D'autres catégories de produits misent sur le marketing de la nostalgie. " Dans la mode, c'est un phénomène récurrent et certains créateurs peuvent puiser leur inspiration dans des époques relativement lointaines, comme les années 60 avec le célèbre maillot de bain ceinturé d'Ursula Andress", observe Cécile Vivier-Guerin, directrice marketing du Salon International de la Lingerie . Dans d'autres secteurs, comme le jouet, il est difficile de remonter plus loin qu'aux années 80. Mais dans tous les cas, diverses exigences sont de mise. Primo, une remise aux normes actuelles : normes sécuritaires, technologiques, réglementaires, stylistiques... En outre, "la marque doit avoir un certain nombre d'années d'antériorité - une dizaine a minima - pour pouvoir plonger dans son passé", précise Alexandra Vignolles, spécialiste du marketing de la nostalgie. La marque de jouets Brio parle, elle, d'héritage, qu'elle entretient depuis 135 ans "Nous combinons tradition et modernité dans chacun de nos jouets ", estime Sabrina Astre, responsable marketing de Brio France. Prenons l'exemple du labyrinthe en bois inventé par Brio en 1947. A l'origine, il n'était qu'un support ludique destiné à rééduquer les poignets de patients victimes de fractures ou de traumatismes. Avec le temps, il est devenu un jouet à part entière, qui plus est un blockbuster de la marque, " figurant dans le top 10 des ventes et agrémenté de nombreuses options ajoutées au fil du temps", précise-t-elle. Une start-up peut, elle aussi, faire le pari de relancer une marque ou un objet tombé en désuétude. C'est le cas de Laurent Caillet, entrepreneur dans l'âme et fondateur des boutiques " Bonendroi " qui, à la sortie d'une brocante a eu l'idée de relancer la célèbre carafe ronde de nos cantines. La société, qui a misé sur du " made in France ", a dû recréer des moules car tout avait disparu. Les matières et les proportions ont aussi été revues pour que la carafe soit conforme aux normes actuelles mais aussi plus légère et lavable au lave-vaisselle. " L'objet attire aujourd'hui aussi bien des adultes nostalgiques que la jeune génération, qui adhère au design sans avoir connu le produit originel ", indique Ulrich Quehen, responsable commercial de La Carafe.

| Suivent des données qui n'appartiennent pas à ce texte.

import Summits.MatrixMultiplication.OmegaCensus.STPPSmallPatternKernelSearch122

/-!
# ω-census, `(1,2,2)^4` is infeasible in `ℤ/26` — kernel search, part

HONEST FRAMING (pub-omega census; verbatim): lottery ticket; floor = certified bounds/negative ranges.
Census STRUCTURE bookkeeping of the STPP track (seat pub-omega-stpp-3, gen 23; STRUCTURE row B5, the threshold column
`T2(H) = max {k : (1,2,2)^k ⊆ H}`, lower side), not progress on `ω`: small patterns in small groups bound no exponent.

Representative chunks of `STPP122Neg.search2 (zcode 26) 4` (`decide +kernel`, ≈ 101 s predicted);
assembled in `STPPSmallPatternNone122K4Z26.lean`.

References: H. Cohn, R. Kleinberg, B. Szegedy, C. Umans, FOCS 2005 (arXiv:math/0511460), Def. 5.1.
-/

set_option Elab.async false  -- several kernel pieces: elaborate sequentially (memory)

namespace Summit.MatrixMultiplication.OmegaCensus

namespace STPP122Neg

open STPP211Neg

/-- Chunked kernel search, `ℤ/26`, `k = 4`, chunks `(y, x1)` = [(1, 67101695)] (≈ 44 s predicted). -/
theorem Z26k4v.s2 : search2x (zcode 26) 4 [(1, 67101695)] = true := by
  decide +kernel

/-- Chunked kernel search, `ℤ/26`, `k = 4`, chunks `(y, x1)` = [(1, 67051519)] (≈ 57 s predicted). -/
theorem Z26k4v.s3 : search2x (zcode 26) 4 [(1, 67051519)] = true := by
  decide +kernel

end STPP122Neg

end Summit.MatrixMultiplication.OmegaCensus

La stratégie marketing construite sur la nostalgie n'est pas réservée qu'au produit !
L'appel à des références du passé peut aussi avoir une déclinaison en communication digitale ou physique. C'est le parti-pris qui a été choisi par l'agence Heaven pour la campagne #ScoreAMillion mise en place à l'occasion du lancement des éditions limitées MILLION & LADY MILLION de Paco Rabanne. La marque a noué un partenariat avec NAMCO, détenteur de la licence du jeu PAC-MAN. "Nous avons ensuite entièrement recréé le jeu, avec un game design inspiré des éléments graphique de MILLION. L'objectif était de toucher à la fois une cible millennial férue de jeux en ligne et une cible plus âgée qui retrouve son enfance", détaille Nicolas Cancel, directeur des opérations chez Heaven. Plusieurs contenus additionnels ont été créés dont un film' full 3D, des stories et une lense Snapchat. Des bornes types arcade ont même été installées à la gare Saint Lazare et dans un pop-up store dans le Marais à Paris.

Enfin, il est à noter que le vintage touche aussi les médias : le film Mais où est donc passé la 7ème compagnie, diffusé le jeudi 4 juillet 2019 sur TF1 a rassemblé 4,7 millions de téléspectateurs, soit une part d'audience de 25,4 % et des séries comme Colombo (TMC) ou la petite maison dans la prairie (6ter), maintiennent depuis 2016, des taux de pda entre 2,1 et 3,5% (Source : Médiamétrie - Médiamat). Alors ce mouvement de nostalgie vers le passé s'essoufflera-t-il ? "Probablement pas, puisqu'il est aussi facilité par le numérique et notamment la rediffusion en TV ou sur YouTube des films, séries et dessins animés qui ont bercé notre jeunesse", conclut Franck Mathais. Il semblerait même que cela touche aussi la marque Apple, qui réfléchirait, selon une rumeur à revenir au logo arc-en-ciel !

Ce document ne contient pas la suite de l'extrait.